Independent political analyst Ralph Mathekga explains the scepticism towards the deal across the political spectrum.    

“Let’s be honest there is no serious airline operator around this deal. There is no Ethiopian Airlines involved in this deal, there is not an airline operator with that pedigree and experience. This thing is going to the usual suspects who have always accessed money through the Public Investment Corporation.   

“On face value Ramaphosa is delivering what he’s going to do by relieving the taxpayer of the responsibility to deal with it, but he’s selling the state assets for paltry [amounts] to highly connected people in a politically volatile environment. Will this protect the value of SAA, is this deal above board? I can’t say yes at this point. These deals are being sold as a new order, but the new order has the same beneficiaries, the political elites who are close to what’s going on.”  

The government said that the deal follows a rigorous, year-long process undertaken by the Department of Public Enterprises and is a “demonstration of South Africa’s ability to develop an entirely homegrown solution to successfully relaunch SAA as a sustainable, competitive and transformed airline.”  

Gordhan insists that the “new SAA will not be dependent on the fiscus” and will be “agile enough to cope with the current uncertainty” in global travel.   

But Mathekga says that the proposed deal raises questions over who will assume SAA’s debts with the banks, and argues that the deal undervalues SAA.   

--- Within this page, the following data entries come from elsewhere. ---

/-!
# The K1/AFHMS transport of `Newt(NN_n) + Z` for a ZONOTOPE passenger `Z`, WITH ITS NUMBER OF ZONES (crux
# `Theses.FifoMatching.NNDivisionHard`, stmt-ValiantsHypothesis-21181; the zonotope chapter in the NN currency)

WHAT IS NEW.  At the COR level the tree DECIDES zonotope passengers with few ZONES and ARBITRARY zone vectors: ✓
`…FaceBlindFewZones.fewZones_decided` (val-idea-41's FEW-ZONES LAW in kernel: `Z = w + Σ_{i<M} [0,1]·gen i`,
`M·C(h−t−1,t−1) < C(h−1,t−1)`, `(2(log₂h+C)^C+4)·t ≤ h` ⇒ `2^((log₂ h+C)^C) < xc(COR(K_h) + Z)`; up to `2^{h^{1−o(1)}}` zones, i.e.
exponentially MORE than the `1.22^{h/2}` generators of PROP A).  In the NN currency nothing used it: the named survivor of every
NN-currency tier so far (leafhand-8-g1's census) is the ZONOTOPE-LIKE cofactor `hh = Π_i p_i` with few-nomial factors and MANY factors.
This file carries ZONOTOPE-NESS WITH THE ZONE COUNT through the located-face transport — a face of a zonotope is a translate of a
sub-zonotope (the zones orthogonal to the face functional), a linear image of a zonotope is a zonotope with at most as many zones:

* ★ `subsetSum_face` — the maximisers of a linear functional over the subset-sum family `{w + Σ_{i∈S} gen i : S ⊆ [M]}` ARE a
  subset-sum family with at most `M` zones (sub-cube invariant, cf. ✓ `FaceBlind.SubcubeInvariant`);
* `transport_step_zono`, ★ `transport_geometric_zono` — `Newt(NN_n) + Z ⟶ COR(K_h) + Z'`, `Z'` a zonotope with `≤ M` zones, `h ≥ c·g`;
* ★★ `nn_zonotope_fewZones` — THE FEW-ZONES LAW READ ON `NN_n` (explicit form): for `r ≥ 1`, `n ≥ (r+1)(2r+1)`, `2g ≤ r`, `g ≥ t₀`,
  every cofactor-side zonotope passenger with `M` zones and every size-`s` EF of `Newt(NN_n) + Z`: some `h ≥ c·g` has, for every
  `C, t` with `1 ≤ t`, `(2(log₂h+C)^C+4)·t ≤ h`, `M·C(h−t−1,t−1) < C(h−1,t−1)`: `2^((log₂ h+C)^C) < s`.

The route-rate corollary (cofactors whose Newton polytope is a zonotope with polynomially many zones — e.g. ALL products of powers of
univariate / binomial / collinear-support polynomials, `hh = x^w · Π_i p_i(x^{v_i})^{D_i}`, any number of factors, any degrees) is the
sibling `…NNDivisionHardZonotopeCofactors`.

MECHANISM: K1's located face `queueGridZeroOnePoints_holds`, c1's `corMap_image_queueGridPP`, AFHMS's clique face
`AboulkerEtAl2019_gridCorCliqueFace`, `HasEFOfSize.face_add_face₁`, `hasEFOfSize_image_add` (as in ✓ `…FewGeneratorsTransport`), with the
invariant «`range q` = a subset-sum family with `≤ M` zones» (written as a lambda; at the COR end it is `FaceBlind.subsetSum` by `rfl`).
No definitions, no named facts, no sorry.

HONEST FRAMING: transport lemmas toward a restriction theorem (a decided sub-class of cofactors), NOT the crux: stmt-21181
`NNDivisionHard` OPEN; `CovZonoHard` (general zonotopal passengers) OPEN; COR-VIRTUAL OPEN; `NNNotVP` OPEN; `VP ≠ VNP` NOT proved.
References: Fiorini et al. 2015 Lemma 9 [FioriniEtAl2015]; Kaibel–Weltge 2015 [KaibelWeltge2014]; AFHMS 2019 [AboulkerEtAl2019].
-/

set_option autoImplicit false

-- the mandated summit-side namespace repeats a component by design (single-problem summit)
set_option linter.dupNamespace false

noncomputable section

open Matrix Finset
open scoped Pointwise

namespace Summit.ValiantsHypothesis.ValiantsHypothesis.Theorems.FifoMatching

namespace Zono

open Literature.Barriers.PneNP (HasEFOfSize sum_dotProduct_le_sum_of_valid inter_eqs_eq_inter_sum_of_valid)
open Literature.Combinatorics.Optimization (corPolytopeGraph)
open Summit.ValiantsHypothesis.ValiantsHypothesis.Theorems.FifoMatching.XcDivision
open Summit.ValiantsHypothesis.ValiantsHypothesis.Theorems.FifoMatching.LowDim (newt_inter_zeroSet_eq)
open MvPolynomial
open scoped NNReal
open Literature.Computability.AlgebraicComplexity (complexity nestFreeMatchingPoly)
open Literature.Algebra.Polynomial.NewtonPolytope (newtonPolytope newtonPolytope_mul)
open Summit.ValiantsHypothesis.ValiantsHypothesis.Theorems.FifoMatching.QueueGridFace
  (realOf suppPts newt QGV patternVec queueGridPP corMap corMap_image_queueGridPP newt_nonneg)
open Summit.ValiantsHypothesis.ValiantsHypothesis.Theorems.FifoMatching.GridCorShadow (queueGridZeroOnePoints_holds)
open Summit.ValiantsHypothesis.ValiantsHypothesis.Theorems.FifoMatching.MonomialCofactor (newt_eq_newtonPolytope)
open Literature.Combinatorics.Optimization (AboulkerEtAl2019_gridCorCliqueFace)
open Summit.ValiantsHypothesis.ValiantsHypothesis.Theorems.FifoMatching.FaceBlind (subsetSum fewZones_decided)

/-! ## §1 Faces and linear images of subset-sum families -/

/-- ★ **SUB-CUBE INVARIANT, set form**: the maximisers of `φ` over the subset-sum family `S ↦ w + Σ_{i∈S} gen i` form the subset-sum
family of the zones ORTHOGONAL to `φ`, translated by `w + Σ_{φ·gen i > 0} gen i`; in particular a face of a zonotope with `M` zones is
(generated by) a subset-sum family with at most `M` zones. [folklore] -/
theorem subsetSum_face {ι : Type} [Fintype ι] {M : ℕ} (gen : Fin M → ι → ℝ) (w : ι → ℝ) (φ : ι → ℝ) :
    ∃ (M' : ℕ) (gen' : Fin M' → ι → ℝ) (w' : ι → ℝ) (δ : ℝ), M' ≤ M ∧
      (∀ S : Finset (Fin M), φ ⬝ᵥ (w + ∑ i ∈ S, gen i) ≤ δ) ∧
      {x | x ∈ Set.range (fun S : Finset (Fin M) => w + ∑ i ∈ S, gen i) ∧ φ ⬝ᵥ x = δ} =
        Set.range (fun S' : Finset (Fin M') => w' + ∑ i ∈ S', gen' i) := by
  classical
  let Tp : Finset (Fin M) := Finset.univ.filter fun i => 0 < φ ⬝ᵥ gen i
  let T0 : Finset (Fin M) := Finset.univ.filter fun i => φ ⬝ᵥ gen i = 0
  let e : Fin T0.card ↪ Fin M := (T0.orderEmbOfFin rfl).toEmbedding
  have he : ∀ j, e j ∈ T0 := fun j => Finset.orderEmbOfFin_mem _ rfl j
  have he' : ∀ i ∈ T0, ∃ j, e j = i := fun i hi => by
    have : i ∈ Set.range (T0.orderEmbOfFin rfl) := by rw [Finset.range_orderEmbOfFin]; exact hi
    obtain ⟨j, hj⟩ := this
    exact ⟨j, hj⟩
  set δ : ℝ := φ ⬝ᵥ w + ∑ i ∈ Tp, φ ⬝ᵥ gen i with hδ
  have hval : ∀ S : Finset (Fin M), φ ⬝ᵥ (w + ∑ i ∈ S, gen i) = φ ⬝ᵥ w + ∑ i ∈ S, φ ⬝ᵥ gen i := by
    intro S; rw [dotProduct_add, dotProduct_sum]
  -- the value of a subset is at most `δ`, with equality iff `Tp ⊆ S ⊆ Tp ∪ T0`
  have hnonpos : ∀ S : Finset (Fin M), ∀ i ∈ S.filter (fun i => i ∉ Tp), φ ⬝ᵥ gen i ≤ 0 := by
    intro S i hi
    have hi' := (Finset.mem_filter.1 hi).2
    simp only [Tp, Finset.mem_filter, Finset.mem_univ, true_and, not_lt] at hi'
    exact hi'
  have hTp_nonneg : ∀ i ∈ Tp, 0 ≤ φ ⬝ᵥ gen i := fun i hi => le_of_lt (by simpa [Tp] using hi)
  have hsplit : ∀ S : Finset (Fin M), ∑ i ∈ S.filter (fun i => i ∈ Tp), φ ⬝ᵥ gen i +
      ∑ i ∈ S.filter (fun i => i ∉ Tp), φ ⬝ᵥ gen i = ∑ i ∈ S, φ ⬝ᵥ gen i :=
    fun S => Finset.sum_filter_add_sum_filter_not S (fun i => i ∈ Tp) _
  have hA_sub : ∀ S : Finset (Fin M), S.filter (fun i => i ∈ Tp) ⊆ Tp := fun S i hi => (Finset.mem_filter.1 hi).2
  have hA_le : ∀ S : Finset (Fin M), ∑ i ∈ S.filter (fun i => i ∈ Tp), φ ⬝ᵥ gen i ≤ ∑ i ∈ Tp, φ ⬝ᵥ gen i :=
    fun S => Finset.sum_le_sum_of_subset_of_nonneg (hA_sub S) fun i hi _ => hTp_nonneg i hi
  have hB_le : ∀ S : Finset (Fin M), ∑ i ∈ S.filter (fun i => i ∉ Tp), φ ⬝ᵥ gen i ≤ 0 :=
    fun S => Finset.sum_nonpos (hnonpos S)
  have hle : ∀ S : Finset (Fin M), φ ⬝ᵥ (w + ∑ i ∈ S, gen i) ≤ δ := fun S => by
    rw [hval, ← hsplit S]; linarith [hA_le S, hB_le S]
  have heq : ∀ S : Finset (Fin M), φ ⬝ᵥ (w + ∑ i ∈ S, gen i) = δ → Tp ⊆ S ∧ S ⊆ Tp ∪ T0 := by
    intro S hS
    rw [hval, hδ, add_right_inj, ← hsplit S] at hS
    have h1' : ∑ i ∈ S.filter (fun i => i ∉ Tp), φ ⬝ᵥ gen i = 0 := by linarith [hA_le S, hB_le S]
    have h2' : ∑ i ∈ S.filter (fun i => i ∈ Tp), φ ⬝ᵥ gen i = ∑ i ∈ Tp, φ ⬝ᵥ gen i := by
      linarith [hA_le S, hB_le S]
    constructor
    · -- missing a positive zone would lose value
      by_contra hnot
      obtain ⟨i, hiT, hiS⟩ := Finset.not_subset.1 hnot
      have hpos : 0 < φ ⬝ᵥ gen i := by simpa [Tp] using hiT
      have hiA : i ∉ S.filter (fun i => i ∈ Tp) := fun h => hiS (Finset.mem_filter.1 h).1
      have hlt : ∑ j ∈ S.filter (fun i => i ∈ Tp), φ ⬝ᵥ gen j < ∑ j ∈ Tp, φ ⬝ᵥ gen j :=
        Finset.sum_lt_sum_of_subset (hA_sub S) hiT hiA hpos fun j hj _ => hTp_nonneg j hj
      linarith
    · intro i hi
      by_cases hiT : i ∈ Tp
      · exact Finset.mem_union_left _ hiT
      · have hmem : i ∈ S.filter (fun i => i ∉ Tp) := Finset.mem_filter.2 ⟨hi, hiT⟩
        have hz := (Finset.sum_eq_zero_iff_of_nonpos (hnonpos S)).1 h1' i hmem
        exact Finset.mem_union_right _ (by simp [T0, hz])
  refine ⟨T0.card, gen ∘ e, w + ∑ i ∈ Tp, gen i, δ, ?_, hle, ?_⟩
  · exact (Finset.card_le_univ T0).trans_eq (Fintype.card_fin M)
  ext x
  simp only [Set.mem_setOf_eq, Set.mem_range, Function.comp_apply]
  constructor
  · rintro ⟨⟨S, rfl⟩, hS⟩
    obtain ⟨hTS, hST⟩ := heq S hS
    refine ⟨Finset.univ.filter fun j => e j ∈ S, ?_⟩
    have hdecomp : S = Tp ∪ (S ∩ T0) := by
      ext i
      simp only [Finset.mem_union, Finset.mem_inter]
      constructor
      · intro hi
        rcases Finset.mem_union.1 (hST hi) with h | h
        · exact Or.inl h
        · exact Or.inr ⟨hi, h⟩
      · rintro (h | ⟨h, -⟩)
        · exact hTS h
        · exact h
    have hdisj : Disjoint Tp (S ∩ T0) := by
      rw [Finset.disjoint_left]
      intro i hi hi'
      have h0 := (Finset.mem_inter.1 hi').2
      have hpos : 0 < φ ⬝ᵥ gen i := by simpa [Tp] using hi
      have hz : φ ⬝ᵥ gen i = 0 := by simpa [T0] using h0
      linarith
    have himg : (Finset.univ.filter fun j => e j ∈ S).map e = S ∩ T0 := by
      ext i
      simp only [Finset.mem_map, Finset.mem_filter, Finset.mem_univ, true_and, Finset.mem_inter]
      constructor
      · rintro ⟨j, hj, rfl⟩
        exact ⟨hj, he j⟩
      · rintro ⟨hiS, hiT⟩
        obtain ⟨j, rfl⟩ := he' i hiT
        exact ⟨j, hiS, rfl⟩
    have hsum : ∑ j ∈ Finset.univ.filter (fun j => e j ∈ S), gen (e j) = ∑ i ∈ S ∩ T0, gen i := by
      rw [← himg, Finset.sum_map]
    rw [hsum, add_assoc, ← Finset.sum_union hdisj, ← hdecomp]
  · rintro ⟨S', rfl⟩
    have hdisj : Disjoint Tp (S'.map e) := by
      rw [Finset.disjoint_left]
      intro i hi hi'
      obtain ⟨j, -, rfl⟩ := Finset.mem_map.1 hi'
      have h0 := he j
      have hpos : 0 < φ ⬝ᵥ gen (e j) := by simpa [Tp] using hi
      have hz : φ ⬝ᵥ gen (e j) = 0 := by simpa [T0] using h0
      linarith
    refine ⟨⟨Tp ∪ S'.map e, by rw [Finset.sum_union hdisj, Finset.sum_map, add_assoc]⟩, ?_⟩
    have hz : ∀ j ∈ S', φ ⬝ᵥ gen (e j) = 0 := fun j _ => by simpa [T0] using he j
    rw [dotProduct_add, dotProduct_sum, Finset.sum_eq_zero hz, add_zero, hδ, dotProduct_add, dotProduct_sum]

“The state ownership of those SOEs has been controversial, resulting in value destruction, but selling them for scrap value is worse. There’s value that South Africans have in SAA, just like they have in Eskom. If this transaction is allowed to go on, the general public have a stake which will be diluted over a period of time… There is no way, even with a back of the envelope calculation, that you can tell me 51% of SAA is worth R3.2bn. If you look at the value, the routes it has, the infrastructure, you cannot tell me it is priced or valued correctly.”  

Pandemic reform window

Nevertheless, the fact that Ramaphosa is prepared to countenance the controversial sale and the energy reforms may send a positive signal to international investors by showing that the president is now in control of his own agenda.

That was first shown by the president’s decision to suspend ANC secretary-general Ace Magashule after he failed to step aside 30 days after being charged with corruption – a rule which has been extended to all ANC leaders. The Covid-19 pandemic, which has shut down mass meetings of the ANC, has given Ramaphosa a window in which to act decisively, says Mathekga.  

“The pandemic is working very well for him; he didn’t manufacture it so he can’t be blamed for exploiting it as well. The ANC is frozen, no longer can hundreds meet, and the pandemic has created a very interesting environment for the president to be able to push through things he otherwise wouldn’t be able to. But do not overestimate some of these strides that have been made recently, because if someone manages to get a special conference of the ANC it might overturn some of this. It might be a referendum on the president.”